Exercise details.
In the material below, find each line that contains the word "AddSubgroup" and copy it.

Supplied information.
⁂

/-- **`BSD(E,5)` for `485520hy1`** (`N = 485520 = 2⁴·3·5·7·17²`; SPLIT MULTIPLICATIVE at `5` (Kodaira `I5`, `c_5 = 5`); `#tors = 1`, `∏c = 10`,
`r_an = 1`, `#Ш_an = 1`, `ρ̄_{E,5}` onto (Cremona galrep: no code); lane residue cell `(5, X11b)` (bsdN v4u/v5u of record: `residue:X11b`);
ALSO the unit's GEN 10 beyond-window DATA record in `X11b/BeyondWindowRecords67.lean` (binders as displayed there)). Tamagawa-OBSTRUCTED, shape J1: the ONLY prime `q ∣ N` with `5 ∣ c_q` is `q = p = 5` itself (Kodaira `I5` split, `c_5 = 5`, `w = ord_5 c_5 = 1`) — engines A (Tate `tateY`) = B (PARI
`elllocalred`, j269294) = C (observatory `TamLocal` ⟨5, 2, 1, 4, 0, 0, 0, 5, 0, 0, 5⟩, re-checked by the kernel below). Lane fields of record (`|D| ≤ 1511`): `-671`: `m = 100` (`ord = 2`).
DEEP FIELD `D = -1511` (prime): **`m = [E(K):ℤy_K] = 20`, `ord_5 m = 1 = w`** (`ρ = 100`; `L'(E,1) = 10.76782731`, `L(E^D,1) = 0.3422551049`, `ĥ(x) = 4.704179327`; `N_{E^D} = 1108500907920`)
— engine 1 (j268106) = engine 2 (j269294): `m = 20` EQUAL, dev. ≤ 4.2e-15, checks true; twist `E^D` (j269294): `N_F = 1108500907920`, `#tors·∏c·#Ш_an = 1·20·1` — `ord_5 #Ш_an(E^D) = 0`, `ord_5 ∏c(E^D) = 1` — BSD-consistent. Jetchev MAX-form: `ord_5 #Ш(E/ℚ) ≤ 2(w − w) = 0 = ord_5 #Ш_an` ⇒ Miller's `BSD(E,5)` modulo the
displayed binders (`hMJ` FLAGGED `Miller11-Thm54-Cha-case`, `JET@p|N`; `hGZK`; Heegner datum; `hv`; `hr`; `hs`). Kernel: `Δ ≠ 0`,
global minimality (support form, `bad = [(2, 4, 20), (3, 1, 1), (5, 1, 5), (7, 1, 1), (17, 2, 2)]`), `5 ∣ Δ ∧ 5 ∤ c₄`, `E[5]` irreducible (`ℓ = 11`, `#Ẽ(𝔽_11) = 13`, `a_11 = -1`, `X² − a_ℓX + ℓ` root-free
mod `5`), `c_5(W/ℚ_5) = 5` (`TamLocal` ⟨5, 2, 1, 4, 0, 0, 0, 5, 0, 0, 5⟩). Per pair; LITERAL currency; nothing booked.
[cite: Miller2011LMS, Thm. 5.4 (arXiv:1010.2431 p. 11) and Def. 1.1] [cite: Jetchev2008, Thm. 1.1] [cite: Mazur1978, §6 Prop. 6.3 (1) (p. 153)]
[cite: Silverman1994, IV.9.4] [cite: Cremona2006, Table 1 (label 485520hy1)] -/
theorem bsdp_j485520hy1_5 (hMJ : thm54_cha_padicValNat_shaOrder_add_tamagawa_le)
    (hGZK : rank_eq_analyticRank_of_analyticRank_le_one) (W : WeierstrassCurve ℚ)
    (hW : W = ⟨0, 1, 0, -11520, -525900⟩) {N : ℕ} [NeZero N] {K : Type} [Field K] [NumberField K]
    (hK : IsImaginaryQuadratic K) (hH : SatisfiesHeegnerHypothesis N K) {P : (W.baseChange K).toAffine.Point}
    (hP : IsHeegnerPoint N W K P) (hnt : ¬ IsOfFinAddOrder P) (hpD : ¬ (5 : ℤ) ∣ NumberField.discr K)
    (hpN : ¬ 5 ^ 2 ∣ N) (hqN : 5 ∣ N) (hv : padicValNat 5 (AddSubgroup.zmultiples P).index ≤ 1)
    (hr : W.analyticRank ≤ 1) {s : ℚ} (hs : shaAn W = (s : ℂ)) (hvs : padicValRat 5 s = 0) : BSDp W 5 :=
  bsdp_prime_of_jetchevIndex_of_tamLocal_support 5 (by norm_num) (by norm_num) 0 1 0 (-11520) (-525900) (by decide +kernel)
    [(2, 4, 20), (3, 1, 1), (5, 1, 5), (7, 1, 1), (17, 2, 2)] (by decide +kernel) (by decide +kernel) (by decide +kernel)
    (by decide +kernel) (by decide +kernel) 11 (by norm_num) (by norm_num) (by norm_num)
    (by decide +kernel) (n := 13) (by decide +kernel) (by decide +kernel) 5 (by norm_num) (T := ⟨5, 2, 1, 4, 0, 0, 0, 5, 0, 0, 5⟩) rfl
    (by decide +kernel) (c := 5) (by decide +kernel) (w := 1) (by decide +kernel) hMJ hGZK W hW hK hH hP hnt (mod_cast hpD)
    hpN hqN hv hr hs hvs

/-- **`BSD(E,5)` for `497490cj1`** (`N = 497490 = 2·3·5·7·23·103`; NON-SPLIT MULTIPLICATIVE at `5` (Kodaira `I7`, `c_5 = 1`); `#tors = 1`, `∏c = 20`,
`r_an = 1`, `#Ш_an = 1`, `ρ̄_{E,5}` onto (Cremona galrep: no code); lane residue cell `(5, X11b)` (bsdN v4u/v5u of record: `residue:X11b`);
ALSO the unit's GEN 10 beyond-window DATA record in `X11b/BeyondWindowRecords69.lean` (binders as displayed there)). Tamagawa-OBSTRUCTED, shape J1: the ONLY prime `q ∣ N` with `5 ∣ c_q` is `q = 7` (Kodaira `I5` split, `c_7 = 5`, `w = ord_5 c_7 = 1`) — engines A (Tate `tateY`) = B (PARI
`elllocalred`, j269294) = C (observatory `TamLocal` ⟨7, 2, 1, 4, 0, 0, 0, 5, 0, 0, 5⟩, re-checked by the kernel below). Lane fields of record (`|D| ≤ 1511`): `-479`: `m = 200` (`ord = 2`).
DEEP FIELD `D = -2351` (prime): **`m = [E(K):ℤy_K] = 80`, `ord_5 m = 1 = w`** (`ρ = 1600`; `L'(E,1) = 5.519540019`, `L(E^D,1) = 0.3851637276`, `ĥ(x) = 4.236840648`; `N_{E^D} = 2749727225490`)
— engine 1 (j268106) = engine 2 (j269294): `m = 80` EQUAL, dev. ≤ 1.0e-13, checks true; twist `E^D` (j269294): `N_F = 2749727225490`, `#tors·∏c·#Ш_an = 1·40·4` — `ord_5 #Ш_an(E^D) = 0`, `ord_5 ∏c(E^D) = 1` — BSD-consistent. Jetchev MAX-form: `ord_5 #Ш(E/ℚ) ≤ 2(w − w) = 0 = ord_5 #Ш_an` ⇒ Miller's `BSD(E,5)` modulo the
displayed binders (`hMJ` FLAGGED `Miller11-Thm54-Cha-case`, `JET@p|N`; `hGZK`; Heegner datum; `hv`; `hr`; `hs`). Kernel: `Δ ≠ 0`,
global minimality (bounded Kraus criterion), `5 ∣ Δ ∧ 5 ∤ c₄`, `E[5]` irreducible (`ℓ = 13`, `#Ẽ(𝔽_13) = 16`, `a_13 = -2`, `X² − a_ℓX + ℓ` root-free
mod `5`), `c_7(W/ℚ_7) = 5` (`TamLocal` ⟨7, 2, 1, 4, 0, 0, 0, 5, 0, 0, 5⟩). Per pair; LITERAL currency; nothing booked.
[cite: Miller2011LMS, Thm. 5.4 (arXiv:1010.2431 p. 11) and Def. 1.1] [cite: Jetchev2008, Thm. 1.1] [cite: Mazur1978, §6 Prop. 6.3 (1) (p. 153)]
[cite: Silverman1994, IV.9.4] [cite: Cremona2006, Table 1 (label 497490cj1)] -/
theorem bsdp_j497490cj1_5 (hMJ : thm54_cha_padicValNat_shaOrder_add_tamagawa_le)
    (hGZK : rank_eq_analyticRank_of_analyticRank_le_one) (W : WeierstrassCurve ℚ)
    (hW : W = ⟨1, 1, 1, -299151, -2424929151⟩) {N : ℕ} [NeZero N] {K : Type} [Field K] [NumberField K]
    (hK : IsImaginaryQuadratic K) (hH : SatisfiesHeegnerHypothesis N K) {P : (W.baseChange K).toAffine.Point}
    (hP : IsHeegnerPoint N W K P) (hnt : ¬ IsOfFinAddOrder P) (hpD : ¬ (5 : ℤ) ∣ NumberField.discr K)
    (hpN : ¬ 5 ^ 2 ∣ N) (hqN : 7 ∣ N) (hv : padicValNat 5 (AddSubgroup.zmultiples P).index ≤ 1)
    (hr : W.analyticRank ≤ 1) {s : ℚ} (hs : shaAn W = (s : ℂ)) (hvs : padicValRat 5 s = 0) : BSDp W 5 :=
  bsdp_prime_of_jetchevIndex_of_tamLocal 5 (by norm_num) (by norm_num) 1 1 1 (-299151) (-2424929151) (by decide +kernel)
    (by decide +kernel) (by decide +kernel) (by decide +kernel) (by decide +kernel) 13 (by norm_num) (by norm_num) (by norm_num)
    (by decide +kernel) (n := 16) (by decide +kernel) (by decide +kernel) 7 (by norm_num) (T := ⟨7, 2, 1, 4, 0, 0, 0, 5, 0, 0, 5⟩) rfl
    (by decide +kernel) (c := 5) (by decide +kernel) (w := 1) (by decide +kernel) hMJ hGZK W hW hK hH hP hnt (mod_cast hpD)
    hpN hqN hv hr hs hvs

⁂

Reply to the task.
    (hpN : ¬ 5 ^ 2 ∣ N) (hqN : 5 ∣ N) (hv : padicValNat 5 (AddSubgroup.zmultiples P).index ≤ 1)
    (hpN : ¬ 5 ^ 2 ∣ N) (hqN : 7 ∣ N) (hv : padicValNat 5 (AddSubgroup.zmultiples P).index ≤ 1)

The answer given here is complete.